→ WHAT THIS TASK INVOLVES
The entries that follow include a run beginning at the line with "rw [hβ, ← hwHE]" and ending at the line with "rw [hBH, hwHE, hwHE, hwHE, hwHE, hwHE]"; restate that run word for word and leave the rest out.

→ THE DATA
import Summits.CriticalPhenomena.PercolationContinuityZ3.Theorems.PercNearOneGluingNoHeavyLowerTailFKHullPortTASRigid
import Summits.CriticalPhenomena.PercolationContinuityZ3.Theorems.PercNearOneGluingNoHeavyLowerTailFKHullPortDeltaNS
import Summits.CriticalPhenomena.PercolationContinuityZ3.Theorems.PercNearOneGluingNoHeavyLowerTailHullPortTASPrelim
import HarnessLib

/-!
# FK sub-lane: Lemma `Δ_N^S` for `φ_{𝐩,q}` from (★^H) at singletons — the single-pair case

Support file (`--supports stmt-CriticalPhenomena-4575`), FK sub-lane `prim-bschramm-fk-2` (gen 3); builds on p205010 (kernel theorem,
internal audit signed; external expert review pending).  No definitions, no named facts, no sorries; standard axioms.

The owner-set copy of `…FKHullPortDeltaNBase.lean` (this cell; bschramm/FK-Q2.md §12.6(c) CASE B): if `e = s(a,b)` is the only
fractional pair touching the avoided set `X`, then for an internal `e` both states are rigid and `Δ^S = 0`, and for an exit `e` the
contraction is `q⁻¹ ×` the deleted state with `b` avoided (constant tilt, `FK.sum_update_one_eq_tilt`), vdBHK Lemma 2.3 turns everything
into world quantities of `H = G − B_X`, and the inequality is hp-8's (★^H) for `φ_{𝐩,q}` in `H` with `N = {b}`, in `P_v` shape
(`hStarS`).  Together with `FK.deltaNS_nonneg_of_single`: `FK.deltaNS_nonneg_of_starS`.
[cite: VandenbergHaggstromKahn2005, §2.1 Lemma 2.3 (p. 10); Thm. 1.4 (p. 7)] [cite: Gladkov2024, Thm. 3.2 (p. 4)]
[cite: Grimmett2006, Thm. (3.1)(a), eq. (1.20)]
-/

noncomputable section

namespace Summit.CriticalPhenomena.PercolationContinuityZ3.Theorems.FK

open MeasureTheory Set Literature.Probability.LatticeModels Literature.Probability.Percolation
open Literature.Probability.Percolation.DecisionTree (ind ind_of_mem ind_of_not_mem ind_nonneg)
open Literature.Probability.Percolation.BHK2006 (rcMass delW)
open Summit.CriticalPhenomena.PercolationContinuityZ3.Theorems.HullPort (cut avoidEv connS)
open scoped Classical

variable {V : Type*} [Fintype V]

section SinglePairS

open Literature.Probability.Percolation.BHK2006 (weight rcMass_nonneg coe_delW setCl barOf mem_setCl_iff mem_barOf_iff
  rc_sum_setCl_eq sum_rcMass)
open Summit.CriticalPhenomena.PercolationContinuityZ3.Theorems.HullPort (insert_mem_avoidEv_iff cut_insert_edge edge_mem_cut
  eq_of_reachable_of_isolated mem_cut_of_mem cut_insert_vertex cut_empty mem_of_reachable_of_noBoundary
  not_mem_of_reachable_of_noBoundary cut_eq_of_noBoundary reachable_sdiff_iff_of_noBoundary sum_weight_resample
  avoidEv_union_insert_eq ind_inter_compl)

/-! ### The single-pair case -/

/-- **The single-fractional-pair case of Lemma `Δ_N^S` for `φ_{𝐩,q}`** (hypothesis `hBase` of `FK.deltaNS_nonneg_of_single`) from
hp-8's (★^H) at singletons for `φ_{𝐩,q}` in every weighted graph, in `P_v` shape (hypothesis `hStarS`; the owner-set copy of
`FK.deltaN_single_of_Pv`):
if `e = s(a,b)` is the only fractional pair touching `X`, then for an internal `e` both states are rigid and `Δ = 0`, and for an exit
`e` the contraction is `q⁻¹ ×` the state `(w[e↦0], X ∪ {b})` (constant tilt), the Markov factorisation (vdBHK Lemma 2.3) turns
everything into world quantities of `H = G − B_X`, and the inequality is exactly (★^H) in `H` with `N = {b}` (bschramm/FK-Q2.md §12.6(c) CASE B).
[cite: VandenbergHaggstromKahn2005, §2.1 Lemma 2.3 (p. 10); Thm. 1.3 (p. 6)] [cite: Gladkov2024, Thm. 3.2 (p. 4)]
[cite: Grimmett2006, Thm. (3.1)(a), eq. (1.20)] -/
theorem deltaNS_single_of_starS {q : ℝ} (hq : 1 ≤ q) (x : V) (S : Set V) (y : V) (hyS : y ∉ S) (g : Set (Sym2 V) → ℝ)
    (hStarS : ∀ (u : Sym2 V → unitInterval) (v' : V),
      taBS u q x S y {v'} g ≤ rcPartitionFunctionW u q ∅ *
        ((1 - wE u q ∅ (ind ((connS S y : Set (Set (Sym2 V)))ᶜ ∩ openConn y v')) /
              wE u q ∅ (ind (connS S y : Set (Set (Sym2 V)))ᶜ)) *
          (wE u q ∅ (fun η => g (openEdgeCluster η x) * ind (connS S y) η) -
            wE u q ∅ (fun η => g (openEdgeCluster η x)) * wE u q ∅ (ind (connS S y)))))
    (w : Sym2 V → unitInterval) (X : Set V) (hINV : ∀ p : Sym2 V, ((w p : unitInterval) : ℝ) = 1 → ∀ u ∈ p, u ∈ X)
    (hsX : x ∉ X) (hyX : y ∉ X) (a b : V) (ha : a ∈ X) (hab : a ≠ b) (hbs : b ≠ x) (hby : b ≠ y)
    (h0 : 0 < ((w s(a, b) : unitInterval) : ℝ)) (h1 : ((w s(a, b) : unitInterval) : ℝ) < 1)
    (hrig : ∀ p : Sym2 V, ¬ p.IsDiag → (∃ c ∈ p, c ∈ X) → p ≠ s(a, b) →
      ((w p : unitInterval) : ℝ) = 0 ∨ ((w p : unitInterval) : ℝ) = 1) :
    0 ≤ taBS (Function.update w s(a, b) 0) q x S y X g * tabS (Function.update w s(a, b) 1) q S y (insert b X) -
        taBS (Function.update w s(a, b) 1) q x S y (insert b X) g * tabS (Function.update w s(a, b) 0) q S y X := by
  classical
  have hq0 : 0 < q := one_pos.trans_le hq
  set e : Sym2 V := s(a, b) with he
  set w₀ := Function.update w e 0 with hw₀
  set w₁ := Function.update w e 1 with hw₁
  -- rigidity and invariants of the deleted state
  have hR0 : ∀ p : Sym2 V, ¬ p.IsDiag → (∃ u ∈ p, u ∈ X) →
      ((w₀ p : unitInterval) : ℝ) = 0 ∨ ((w₀ p : unitInterval) : ℝ) = 1 := by
    intro p hd hp
    by_cases hpe : p = e
    · left; rw [hpe]; simp [hw₀]
    · rw [show w₀ p = w p from Function.update_of_ne hpe _ _]; exact hrig p hd hp hpe
  have hI0 : ∀ p : Sym2 V, ((w₀ p : unitInterval) : ℝ) = 1 → ∀ u ∈ p, u ∈ X := by
    intro p hp u hu
    by_cases hpe : p = e
    · rw [hpe] at hp; simp [hw₀] at hp
    · rw [show w₀ p = w p from Function.update_of_ne hpe _ _] at hp; exact hINV p hp u hu
  by_cases hbX : b ∈ X
  · -- INTERNAL pair: both states are rigid, `Δ = 0`
    have hXb : insert b X = X := Set.insert_eq_of_mem hbX
    have hR1 : ∀ p : Sym2 V, ¬ p.IsDiag → (∃ u ∈ p, u ∈ X) →
        ((w₁ p : unitInterval) : ℝ) = 0 ∨ ((w₁ p : unitInterval) : ℝ) = 1 := by
      intro p hd hp
      by_cases hpe : p = e
      · right; rw [hpe]; simp [hw₁]
      · rw [show w₁ p = w p from Function.update_of_ne hpe _ _]; exact hrig p hd hp hpe
    have hI1 : ∀ p : Sym2 V, ((w₁ p : unitInterval) : ℝ) = 1 → ∀ u ∈ p, u ∈ X := by
      intro p hp u hu
      by_cases hpe : p = e
      · rw [hpe, he] at hu
        rcases Sym2.mem_iff.1 hu with rfl | rfl
        · exact ha
        · exact hbX
      · rw [show w₁ p = w p from Function.update_of_ne hpe _ _] at hp; exact hINV p hp u hu
    rw [hXb, taBS_rigid w₀ q S y hsX hR0 hI0 g, taBS_rigid w₁ q S y hsX hR1 hI1 g, tabS_rigid w₀ hq0 S hyX hR0 hI0,
      tabS_rigid w₁ hq0 S hyX hR1 hI1]
    set B : Set (Sym2 V) := {p : Sym2 V | ∃ u ∈ p, u ∈ X} with hB
    have heB : e ∈ B := ⟨a, by rw [he]; exact Sym2.mem_mk_left _ _, ha⟩
    have hwB : ∀ p ∉ B, w₀ p = w₁ p := by
      intro p hp
      have hpe : p ≠ e := fun h => hp (h ▸ heB)
      rw [show w₀ p = w p from Function.update_of_ne hpe _ _, show w₁ p = w p from Function.update_of_ne hpe _ _]
    simp only [wE_congr_off q hwB]
    have : rcPartitionFunctionW w₀ q ∅ *
          (wE w₁ q B (fun η => g (openEdgeCluster η x) * ind (connS S y) η) -
            wE w₁ q B (fun η => g (openEdgeCluster η x)) * wE w₁ q B (ind (connS S y))) *
          (rcPartitionFunctionW w₁ q ∅ * wE w₁ q B (ind (connS S y : Set (Set (Sym2 V)))ᶜ)) -
        rcPartitionFunctionW w₁ q ∅ *
          (wE w₁ q B (fun η => g (openEdgeCluster η x) * ind (connS S y) η) -
            wE w₁ q B (fun η => g (openEdgeCluster η x)) * wE w₁ q B (ind (connS S y))) *
          (rcPartitionFunctionW w₀ q ∅ * wE w₁ q B (ind (connS S y : Set (Set (Sym2 V)))ᶜ)) = 0 := by ring
    rw [this]
  · -- EXIT pair
    have hXb' : a ∈ insert b X := Set.mem_insert_of_mem _ ha
    -- constant tilt for `B` and `b`
    have tiltB : taBS w₁ q x S y (insert b X) g = q⁻¹ * taBS w₀ q x S y (insert b X) g := by
      unfold taBS
      rw [sum_update_one_eq_tilt w hq0 ha hbX hrig hINV (fun ω => ind (avoidEv x (insert b X)) ω * taCS w₁ q x S y (insert b X) g ω)]
      congr 1
      refine Finset.sum_congr rfl fun ω _ => ?_
      have hav : ind (avoidEv x (insert b X)) (insert e ω) = ind (avoidEv x (insert b X)) ω := by
        have hiff := insert_mem_avoidEv_iff x a b (insert b X) hXb' ω
        rw [Set.insert_eq_of_mem (Set.mem_insert b X)] at hiff
        by_cases h : ω ∈ avoidEv x (insert b X)
        · rw [ind_of_mem h, ind_of_mem (hiff.2 h)]
        · rw [ind_of_not_mem h, ind_of_not_mem (fun h' => h (hiff.1 h'))]
      have hC : taCS w₁ q x S y (insert b X) g (insert e ω) = taCS w₀ q x S y (insert b X) g ω := by
        have hcut : cut (insert b X) (insert e ω) = cut (insert b X) ω := by
          rw [he, cut_insert_edge a b (insert b X) hXb' ω, Set.insert_eq_of_mem (Set.mem_insert b X)]
        unfold taCS
        rw [hcut, wE_congr_off q (update_eq_off_cut w₁ a b (insert b X) hXb' 0 ω),
          wE_congr_off q (update_eq_off_cut w₁ a b (insert b X) hXb' 0 ω),
          wE_congr_off q (update_eq_off_cut w₁ a b (insert b X) hXb' 0 ω)]
        have : Function.update w₁ s(a, b) 0 = w₀ := by
          rw [hw₁, hw₀, ← he, Function.update_idem]
        rw [this]
      show rcWeightW w₀ q ∅ ω * (ind (avoidEv x (insert b X)) (insert e ω) * taCS w₁ q x S y (insert b X) g (insert e ω)) =
        rcWeightW w₀ q ∅ ω * (ind (avoidEv x (insert b X)) ω * taCS w₀ q x S y (insert b X) g ω)
      rw [hav, hC]
    have tiltb : tabS w₁ q S y (insert b X) = q⁻¹ * tabS w₀ q S y (insert b X) := by
      unfold tabS
      rw [sum_update_one_eq_tilt w hq0 ha hbX hrig hINV (fun ω => ind (avoidEv y (S ∪ insert b X)) ω)]
      congr 1
      refine Finset.sum_congr rfl fun ω _ => ?_
      have hXb'' : a ∈ S ∪ insert b X := Set.mem_union_right _ hXb'
      have hiff := insert_mem_avoidEv_iff y a b (S ∪ insert b X) hXb'' ω
      rw [Set.insert_eq_of_mem (Set.mem_union_right S (Set.mem_insert b X))] at hiff
      show rcWeightW w₀ q ∅ ω * ind (avoidEv y (S ∪ insert b X)) (insert e ω) =
        rcWeightW w₀ q ∅ ω * ind (avoidEv y (S ∪ insert b X)) ω
      by_cases h : ω ∈ avoidEv y (S ∪ insert b X)
      · rw [ind_of_mem h, ind_of_mem (hiff.2 h)]
      · rw [ind_of_not_mem h, ind_of_not_mem (fun h' => h (hiff.1 h'))]
    -- `b(w₀, X ∪ {b}) = b(w₀, X) − a(w₀; b; X)`
    have tabins : tabS w₀ q S y (insert b X) = tabS w₀ q S y X - taaS w₀ q S y b X := by
      unfold tabS taaS
      rw [← Finset.sum_sub_distrib]
      refine Finset.sum_congr rfl fun ω _ => ?_
      rw [avoidEv_union_insert_eq S y b X, ind_inter_compl]
      have : ind (avoidEv y (S ∪ X) ∩ openConn y b) ω = ind (avoidEv y (S ∪ X)) ω * ind (openConn y b) ω := by
        by_cases h1 : ω ∈ avoidEv y (S ∪ X) <;> by_cases h2 : ω ∈ openConn y b
        · rw [ind_of_mem (Set.mem_inter h1 h2), ind_of_mem h1, ind_of_mem h2, mul_one]
        · rw [ind_of_not_mem (fun h => h2 h.2), ind_of_mem h1, ind_of_not_mem h2, mul_zero]
        · rw [ind_of_not_mem (fun h => h1 h.1), ind_of_not_mem h1, zero_mul]
        · rw [ind_of_not_mem (fun h => h1 h.1), ind_of_not_mem h1, zero_mul]
      rw [this]; ring
    rw [tiltB, tiltb, tabins]
    rw [taBS_rigid w₀ q S y hsX hR0 hI0 g, tabS_rigid w₀ hq0 S hyX hR0 hI0, taaS_rigid w₀ hq0 S hyX hR0 hI0,
      taBS_insert_rigid w₀ hq0 S y hsX hbX hR0 hI0 g]
    -- world quantities of `H = G − B_X`
    set B : Set (Sym2 V) := {p : Sym2 V | ∃ u ∈ p, u ∈ X} with hB
    set wH := delW w₀ B with hwH
    set c : ℝ := wE w₀ q B (fun η => g (openEdgeCluster η x) * ind (connS S y) η) -
      wE w₀ q B (fun η => g (openEdgeCluster η x)) * wE w₀ q B (ind (connS S y)) with hc
    set n : ℝ := wE w₀ q B (ind (connS S y : Set (Set (Sym2 V)))ᶜ) with hn
    set nb : ℝ := wE w₀ q B (ind ((connS S y : Set (Set (Sym2 V)))ᶜ ∩ openConn y b)) with hnb
    set β : ℝ := wE w₀ q B (fun η => ind (avoidEv x {b}) η * taCS wH q x S y {b} g η) with hβ
    set Z₀ : ℝ := rcPartitionFunctionW w₀ q ∅ with hZ₀
    -- (★^H) in the world `H`, at `N = {b}`
    have hZH := rcPartitionFunctionW_pos wH hq0 ∅
    have hwHE : ∀ φ : Set (Sym2 V) → ℝ, wE wH q ∅ φ = wE w₀ q B φ := fun φ => wE_delW_empty w₀ q B φ
    have hBH : taBS wH q x S y {b} g = rcPartitionFunctionW wH q ∅ * β := by
      rw [hβ, ← hwHE]
      unfold taBS wE
      rw [Finset.mul_sum]
      refine Finset.sum_congr rfl fun η _ => ?_
      rw [delW_empty]
      unfold rcMass
      field_simp
    have hPvH := hStarS wH b
    rw [hBH, hwHE, hwHE, hwHE, hwHE, hwHE] at hPvH
    -- `n > 0` (no weight-1 pair in the world weights)
    have hn0 : 0 < n := by
      rw [hn, ← hwHE]
      refine wE_compl_connS_pos wH hq0 hyS fun p hp1 => ?_
      by_cases hpB : p ∈ B
      · rw [hwH, coe_delW, if_pos hpB] at hp1; exact zero_ne_one hp1
      · rw [hwH, coe_delW, if_neg hpB] at hp1
        apply hpB
        induction p using Sym2.ind with
        | h u' v' => exact ⟨u', Sym2.mem_mk_left _ _, hI0 _ hp1 u' (Sym2.mem_mk_left _ _)⟩
    have hβle : β * n ≤ (n - nb) * c := by
      have h1' : β ≤ (1 - nb / n) * c := le_of_mul_le_mul_left (by linarith [hPvH]) hZH
      have h2' : (1 - nb / n) * c * n = (n - nb) * c := by field_simp
      nlinarith [mul_le_mul_of_nonneg_right h1' hn0.le]
    have hqinv : 0 < q⁻¹ := inv_pos.2 hq0
    have hZ0 : 0 < Z₀ := rcPartitionFunctionW_pos w₀ hq0 ∅
    have key : Z₀ * c * (q⁻¹ * (Z₀ * n - Z₀ * nb)) - q⁻¹ * (Z₀ * β) * (Z₀ * n) =
        q⁻¹ * Z₀ ^ 2 * ((n - nb) * c - β * n) := by ring
    rw [key]
    exact mul_nonneg (mul_nonneg hqinv.le (sq_nonneg _)) (by linarith)

/-- **Lemma `Δ_N^S` for the random-cluster measure `φ_{𝐩,q}`, `q ≥ 1`, from (★^H) at singletons** (owner-set copy of
`FK.deltaN_nonneg_of_Pv`; bschramm/FK-Q2.md §12.6(c)): for every weight vector `w` with weight-`1` pairs inside the avoided set `X`,
every monotone `g`, and every fractional pair `e = s(a,b)` touching `X`,
`B^S(w[e↦1], X∪{b})·b^S(w[e↦0], X) ≤ B^S(w[e↦0], X)·b^S(w[e↦1], X∪{b})`.
[cite: VandenbergHaggstromKahn2005, Thm. 2.1 (p. 9); §2.1 Lemma 2.3 (p. 10)] [cite: Gladkov2024, Thm. 3.2 (p. 4)] [cite: Grimmett2006, Thm. (3.1)(a), Thm. (3.8)(b)] -/
theorem deltaNS_nonneg_of_starS {q : ℝ} (hq : 1 ≤ q) (x : V) (S : Set V) (y : V) (hyS : y ∉ S) (g : Set (Sym2 V) → ℝ)
    (hg : Monotone g)
    (hStarS : ∀ (u : Sym2 V → unitInterval) (v' : V),
      taBS u q x S y {v'} g ≤ rcPartitionFunctionW u q ∅ *
        ((1 - wE u q ∅ (ind ((connS S y : Set (Set (Sym2 V)))ᶜ ∩ openConn y v')) /
              wE u q ∅ (ind (connS S y : Set (Set (Sym2 V)))ᶜ)) *
          (wE u q ∅ (fun η => g (openEdgeCluster η x) * ind (connS S y) η) -
            wE u q ∅ (fun η => g (openEdgeCluster η x)) * wE u q ∅ (ind (connS S y)))))
    (w : Sym2 V → unitInterval) (X : Set V) (hINV : ∀ p : Sym2 V, ((w p : unitInterval) : ℝ) = 1 → ∀ u ∈ p, u ∈ X)
    {a b : V} (ha : a ∈ X) (hab : a ≠ b) (h0 : 0 < ((w s(a, b) : unitInterval) : ℝ))
    (h1 : ((w s(a, b) : unitInterval) : ℝ) < 1) :
    0 ≤ taBS (Function.update w s(a, b) 0) q x S y X g * tabS (Function.update w s(a, b) 1) q S y (insert b X) -
        taBS (Function.update w s(a, b) 1) q x S y (insert b X) g * tabS (Function.update w s(a, b) 0) q S y X :=
  deltaNS_nonneg_of_single hq x S y hyS g hg
    (fun w X hI hsX hyX a b ha hab hbs hby h0 h1 hrig =>
      deltaNS_single_of_starS hq x S y hyS g hStarS w X hI hsX hyX a b ha hab hbs hby h0 h1 hrig)
    w X hINV ha hab h0 h1

end SinglePairS

end Summit.CriticalPhenomena.PercolationContinuityZ3.Theorems.FK

end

→ SOLUTION TO THIS TASK
      rw [hβ, ← hwHE]
      unfold taBS wE
      rw [Finset.mul_sum]
      refine Finset.sum_congr rfl fun η _ => ?_
      rw [delW_empty]
      unfold rcMass
      field_simp
    have hPvH := hStarS wH b
    rw [hBH, hwHE, hwHE, hwHE, hwHE, hwHE] at hPvH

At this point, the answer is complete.